Novamente de volta ao Rio, agora em casa própria na Urca, Sérgio lança seu novo LP, o oitavo da carreira, com arranjos magistrais de Theo de Barros para as músicas Mundo Velho, Arrebentação (que dá título ao disco), Conversação de Paz, a mais tocada no rádio, juntamente com Jogo de Dados, e outras. Em todas elas, mesmo as mais líricas o autor não abre mão da denúncia social. Sai pela gravadora nacional Equipe, de Osvaldo Cadaxo.

A partir da apreensão de seu compacto Aleluia, retirado das lojas de São Paulo, por exaltar Che Guevara, e pelo corte feito em seu filme e em sua letra Dia da Graça, pelas freqüentes intimações, percebe que estaria na mira da censura, em seus trabalhos futuros. Seu nome já embaraça a auto-censura das gravadoras, rádios e Tvs, que dificultam sua divulgação ou contratação. Seu sucesso alcançado com a quebra do violão, lembrado a todo instante e em todas as entrevistas, durante anos a fio, recheadas de declarações ousadas contra o sistema, tanto de arrecadação do direito autoral quanto político, passando a ser um dos arautos da resistência, ao mesmo tempo o afasta gradativamente da mídia. Ao ponto da execução de suas músicas se tornar proibida definitivamente pela censura, no radio e na TV.

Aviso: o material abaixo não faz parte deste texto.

/-- `tlift` commutes with real-linear maps of the values. [folklore] -/
theorem tlift_map {Y : Type*} [AddCommGroup Y] [Module ℝ Y] (φ : X →ₗ[ℝ] Y) (M N : ℕ) (κ : Fin d) (w : Site d → X) (y : Site d) :
    φ (tlift M N κ w y) = tlift M N κ (fun z => φ (w z)) y := by
  simp only [tlift, clifts_map, llift_map]

/-- `tlift` of an `N`-periodic datum is `MN`-periodic (`M ≥ 1`). [folklore] -/
theorem tlift_per {M N : ℕ} (hM : 1 ≤ M) (κ : Fin d) {w : Site d → X} (hw : ∀ (z : Site d) (μ : Fin d), w (z + (N : ℤ) • e μ) = w z)
    (y : Site d) (μ : Fin d) : tlift M N κ w (y + ((M : ℤ) * (N : ℤ)) • e μ) = tlift M N κ w y :=
  clifts_per (dvd_mul_right _ _) _ (llift_per κ (comp_blk_per hM hw)) y μ

end Lift

/-! ## §3 Energy -/

section Energy

variable {X : Type*} [NormedAddCommGroup X] [NormedSpace ℝ X]

/-- **L²-stability of `clifts`**: `Σ_{y∈[0,P)^d} ‖clifts M l F y‖² ≤ 36^{|l|}·Σ_y ‖F y‖²` (`F` `P`-periodic, `M ∣ P`, `M, P ≥ 1`). [folklore] -/
theorem sum_normSq_clifts_le {M P : ℕ} (hM : 1 ≤ M) (hP : 1 ≤ P) (hMP : (M : ℤ) ∣ (P : ℤ)) :
    ∀ (l : List (Fin d)) {F : Site d → X}, (∀ (y : Site d) (κ : Fin d), F (y + (P : ℤ) • e κ) = F y) →
      ∑ y ∈ periodBox (d := d) P, ‖clifts M l F y‖ ^ 2 ≤ 36 ^ l.length * ∑ y ∈ periodBox (d := d) P, ‖F y‖ ^ 2
  | [], _, _ => by simp
  | ν :: l, F, hF => by
      rw [clifts_cons, List.length_cons, pow_succ]
      have ih := sum_normSq_clifts_le hM hP hMP l hF
      have h := sum_normSq_clift_le (X := X) hM hP ν (clifts_per hMP l hF)
      calc ∑ y ∈ periodBox (d := d) P, ‖clift M ν (clifts M l F) y‖ ^ 2 ≤ 36 * ∑ y ∈ periodBox (d := d) P, ‖clifts M l F y‖ ^ 2 := h
        _ ≤ 36 * (36 ^ l.length * ∑ y ∈ periodBox (d := d) P, ‖F y‖ ^ 2) := by gcongr
        _ = 36 ^ l.length * 36 * ∑ y ∈ periodBox (d := d) P, ‖F y‖ ^ 2 := by ring

/-- **A FINE DIFFERENCE IN A LISTED DIRECTION COSTS `144/M² · 36^{|l|}` × THE COARSE DIFFERENCES OF THE INPUT**: for `ν ∈ l` (`l` without duplicates), `G`
`P`-periodic (`M ∣ P`) and blockwise constant in every listed direction,
`Σ_{y∈[0,P)^d} ‖clifts l G (y + e_ν) − clifts l G y‖² ≤ 144·(1/M)²·36^{|l|}·Σ_y ‖G(y + M e_ν) − G y‖²`. [folklore] -/
theorem sum_normSq_step_clifts_le {M P : ℕ} (hM : 1 ≤ M) (hP : 1 ≤ P) (hMP : (M : ℤ) ∣ (P : ℤ)) (ν : Fin d) :
    ∀ (l : List (Fin d)), l.Nodup → ν ∈ l → ∀ {G : Site d → X}, (∀ (y : Site d) (κ : Fin d), G (y + (P : ℤ) • e κ) = G y) →
      (∀ μ ∈ l, ∀ y, G y = G (y - (res M y μ) • e μ)) →
        ∑ y ∈ periodBox (d := d) P, ‖clifts M l G (y + e ν) - clifts M l G y‖ ^ 2
          ≤ 144 * (1 / (M : ℝ)) ^ 2 * 36 ^ l.length * ∑ y ∈ periodBox (d := d) P, ‖G (y + (M : ℤ) • e ν) - G y‖ ^ 2
  | [], _, hν, _, _, _ => absurd hν List.not_mem_nil
  | μ :: l, hnd, hν, G, hGP, hGB => by
      have hμl : μ ∉ l := (List.nodup_cons.mp hnd).1
      have hl : l.Nodup := (List.nodup_cons.mp hnd).2
      have hKP := clifts_per (X := X) hMP l hGP
      rw [List.length_cons, pow_succ]
      by_cases hμν : μ = ν
      · subst hμν
        have hKB : ∀ y, clifts M l G y = clifts M l G (y - (res M y μ) • e μ) := clifts_bconst l hμl (hGB μ List.mem_cons_self)
        have h := sum_normSq_step_clift_le (X := X) hM hP μ hKP hKB
        have htr : (fun y => clifts M l G (y + (M : ℤ) • e μ)) - clifts M l G = clifts M l ((fun y => G (y + (M : ℤ) • e μ)) - G) := by
          rw [clifts_sub, clifts_translate M ((M : ℤ) • e μ) l (fun μ' _ => by simp [e_apply]; split_ifs <;> simp)]
        have hDP : ∀ (y : Site d) (κ : Fin d), ((fun y => G (y + (M : ℤ) • e μ)) - G) (y + (P : ℤ) • e κ) = ((fun y => G (y + (M : ℤ) • e μ)) - G) y :=
          fun y κ => by simp only [Pi.sub_apply, add_right_comm _ _ ((M : ℤ) • e μ), hGP]
        have h2 := sum_normSq_clifts_le hM hP hMP l hDP
        have h3 : ∑ y ∈ periodBox (d := d) P, ‖clifts M l G (y + (M : ℤ) • e μ) - clifts M l G y‖ ^ 2
            = ∑ y ∈ periodBox (d := d) P, ‖clifts M l ((fun y => G (y + (M : ℤ) • e μ)) - G) y‖ ^ 2 := by
          rw [← htr]; rfl
        simp only [clifts_cons]
        calc ∑ y ∈ periodBox (d := d) P, ‖clift M μ (clifts M l G) (y + e μ) - clift M μ (clifts M l G) y‖ ^ 2
            ≤ 144 * (1 / (M : ℝ)) ^ 2 * ∑ y ∈ periodBox (d := d) P, ‖clifts M l G (y + (M : ℤ) • e μ) - clifts M l G y‖ ^ 2 := h
          _ ≤ 144 * (1 / (M : ℝ)) ^ 2 * (36 ^ l.length * ∑ y ∈ periodBox (d := d) P, ‖G (y + (M : ℤ) • e μ) - G y‖ ^ 2) := by
              rw [h3]; gcongr; simpa only [Pi.sub_apply] using h2
          _ ≤ 144 * (1 / (M : ℝ)) ^ 2 * (36 ^ l.length * 36) * ∑ y ∈ periodBox (d := d) P, ‖G (y + (M : ℤ) • e μ) - G y‖ ^ 2 := by
              have h0 : 0 ≤ 144 * (1 / (M : ℝ)) ^ 2 * 36 ^ l.length * ∑ y ∈ periodBox (d := d) P, ‖G (y + (M : ℤ) • e μ) - G y‖ ^ 2 := by
                positivity
              nlinarith [h0]
      · have hν' : ν ∈ l := (List.mem_cons.mp hν).resolve_left (Ne.symm hμν)
        have ih := sum_normSq_step_clifts_le hM hP hMP ν l hl hν' hGP (fun μ' hμ' => hGB μ' (List.mem_cons_of_mem _ hμ'))
        have hd : ∀ y, clift M μ (clifts M l G) (y + e ν) - clift M μ (clifts M l G) y
            = clift M μ ((fun y => clifts M l G (y + e ν)) - clifts M l G) y := by
          intro y
          rw [clift_sub, Pi.sub_apply]
          congr 1
          have := congr_fun (clift_translate M μ (clifts M l G) (e ν) (by simp [e_apply, hμν])) y
          exact this.symm
        have hDP : ∀ (y : Site d) (κ : Fin d), ((fun y => clifts M l G (y + e ν)) - clifts M l G) (y + (P : ℤ) • e κ)
            = ((fun y => clifts M l G (y + e ν)) - clifts M l G) y := fun y κ => by
          simp only [Pi.sub_apply, add_right_comm _ _ (e ν), hKP]
        have h1 := sum_normSq_clift_le (X := X) hM hP μ hDP
        simp only [clifts_cons, hd]
        calc ∑ y ∈ periodBox (d := d) P, ‖clift M μ ((fun y => clifts M l G (y + e ν)) - clifts M l G) y‖ ^ 2
            ≤ 36 * ∑ y ∈ periodBox (d := d) P, ‖((fun y => clifts M l G (y + e ν)) - clifts M l G) y‖ ^ 2 := h1
          _ ≤ 36 * (144 * (1 / (M : ℝ)) ^ 2 * 36 ^ l.length * ∑ y ∈ periodBox (d := d) P, ‖G (y + (M : ℤ) • e ν) - G y‖ ^ 2) := by
              gcongr; simpa only [Pi.sub_apply] using ih
          _ = 144 * (1 / (M : ℝ)) ^ 2 * (36 ^ l.length * 36) * ∑ y ∈ periodBox (d := d) P, ‖G (y + (M : ℤ) • e ν) - G y‖ ^ 2 := by ring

Aproveita a vazante para receber aulas com Guerra Peixe, revisando seu conhecimento de contraponto, harmonia e orquestração. Com Ruffo Herrera faz curso de música aleatória e dodecafônica. Faz aula de canto com Maria Helena Betsi tornando-se um cantor mais vigoroso. Durante os anos em que desenvolve este processo, consegue produzir, além dos shows com universitários por todo pais, que o mantêm em dia com a sobrevivência, o seguinte:

Trilha sonora do filme Guerra dos Pelados de Silvio Back.

Show Conversação de Paz, lançado no Teatro Casa Grande. Um mês depois estreia no Teatro Opinião. Viaja com o show pelo Brasil. Direção de Renato Rocha. Cenário de Carmélio Cruz.

Show "OPÇÃO" com Sidney Miller e Marcos Venício, com convidados ilustres da MPB, no Teatro Opinião em média temporada.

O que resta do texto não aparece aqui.